第7話「Ready、aim、fire!(side リリーナ)」
全身を揺さぶる強烈な殺気。そして索敵の目に映りこむ歪んだ闇。
それを察知した時、私は何も考えずに映司の体へ飛び込んだ。斬撃が生み出す空気の振動を背中に感じて、直後に液体を孕んだ重いものがべちゃっと転がる音が耳に響く。
悲鳴に似た叫び声と漂う血の匂い。それが私の神経を大きく逆立てた。ここはかつて私がいた戦場と何も変わらない。
「……なに男の胸の中にいるのよ。珍しいこともあるものね。ド腐れ貧乳」
聞きたくなかった声だ。
温かく、しかし震えている映司の胸元から上半身を起こして。声の主を見る彼の恐怖に濡れた顔に私はそっと口を近づけた。
「逃げろ。映司」
「久しぶりじゃない。銀の賢者。それと……刻印のあなた」
「早く!」
ムチに打たれたかのように映司の体が大きく震えた。彼は一瞬、躊躇するかのように私の目を見て。だけど私が頷くと同時に立ち上がりその場から駆けだす。

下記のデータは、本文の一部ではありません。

import Summits.HodgeConjecture.HodgeConjecture.Theses.LinearSystemTorelli
import Literature.AlgebraicGeometry.HodgeTheory.PencilStepBelowMiddleHolds

/-!
# Route LinearSystemTorelli — `PencilReduction` (item stmt-HodgeConjecture-1083) holds;
# stub `stub_pencil` of line `HodgeEffectivity` for the crux `TranscendentalOrSupported` (stmt-HodgeConjecture-10853)

`PencilReduction` — the Lefschetz-pencil reduction of the Hodge conjecture below the middle degree
(Thomas 2005 Prop. 2; de Cataldo–Migliorini 2009 §4, proof of Prop. 4.5): for `1 ≤ p`, `2p ≤ m`, the
Hodge conjecture in all codimensions for smooth projective `m`-folds and in codimension `p - 1` for
`(m+1)`-folds imply the Hodge conjecture in codimension `p` for smooth projective `(m+1)`-folds — is a
two-line consequence of the tree's UNCONDITIONAL pencil step
`Literature.AlgebraicGeometry.HodgeTheory.mem_algebraicClasses_of_two_mul_le`
(`HodgeTheory/PencilStepBelowMiddleHolds`, accepted p123843), which needs only the first of the two
Hodge-conjecture hypotheses (the codimension-`p - 1` hypothesis of the item is not used, as the route
reviews of stmt-HodgeConjecture-1083 predicted).

* `linearSystemTorelli_pencilReduction_proof : PencilReduction` — closes route item
  stmt-HodgeConjecture-1083 by name.
* `stub_pencil : PencilReduction` — the registered stub `stub_pencil` of the line `HodgeEffectivity`
  (crux stmt-HodgeConjecture-10853, `Cruxes/TranscendentalOrSupported/Lines/HodgeEffectivity.lean`),
  verbatim its signature.
-/

noncomputable section

set_option linter.dupNamespace false

open Literature.AlgebraicGeometry.Motives Literature.AlgebraicGeometry.HodgeTheory

namespace Summit.HodgeConjecture.HodgeConjecture.Theorems

/-- **`PencilReduction` holds** (route item stmt-HodgeConjecture-1083): the pencil step below the
middle dimension, `Literature.AlgebraicGeometry.HodgeTheory.mem_algebraicClasses_of_two_mul_le`
(de Cataldo–Migliorini 2009 §4 / Thomas 2005 Prop. 2, proved in the tree), after discarding the
unused codimension-`p - 1` hypothesis.
[cite: Thomas2005Nodes, §2 Prop. 2] [cite: DecataldoMigliorini2009, §4 Prop. 4.5] -/
theorem linearSystemTorelli_pencilReduction_proof :
    Summit.HodgeConjecture.HodgeConjecture.Theses.LinearSystemTorelli.PencilReduction := by
  intro m p _ hpm hHC _ X hX c hc hpp
  exact mem_algebraicClasses_of_two_mul_le hX hHC p c hpm hc hpp

/-- **Stub `stub_pencil` of line `HodgeEffectivity`** (crux `TranscendentalOrSupported`,
stmt-HodgeConjecture-10853; registered signature = route item `PencilReduction` verbatim): holds by
`linearSystemTorelli_pencilReduction_proof`.
[cite: Thomas2005Nodes, §2 Prop. 2] [cite: DecataldoMigliorini2009, §4 Prop. 4.5] -/
theorem stub_pencil :
    Summit.HodgeConjecture.HodgeConjecture.Theses.LinearSystemTorelli.PencilReduction :=
  linearSystemTorelli_pencilReduction_proof

end Summit.HodgeConjecture.HodgeConjecture.Theorems

end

映司のその背中を見て、私は立ち上がると声のした方向へ目線を動かす。そこにいるのは、クソッたれの牛ババァだ。
死神シオン・デスサイズは、アフトクラトラスにいた転移前と何も変わらず大鎌を持ち立っている。
殺意を呼び起こす。もう佐久間映司はいない。ここは安全な異世界などではなく、血と戦に塗れたアフトクラトラスと同じだ。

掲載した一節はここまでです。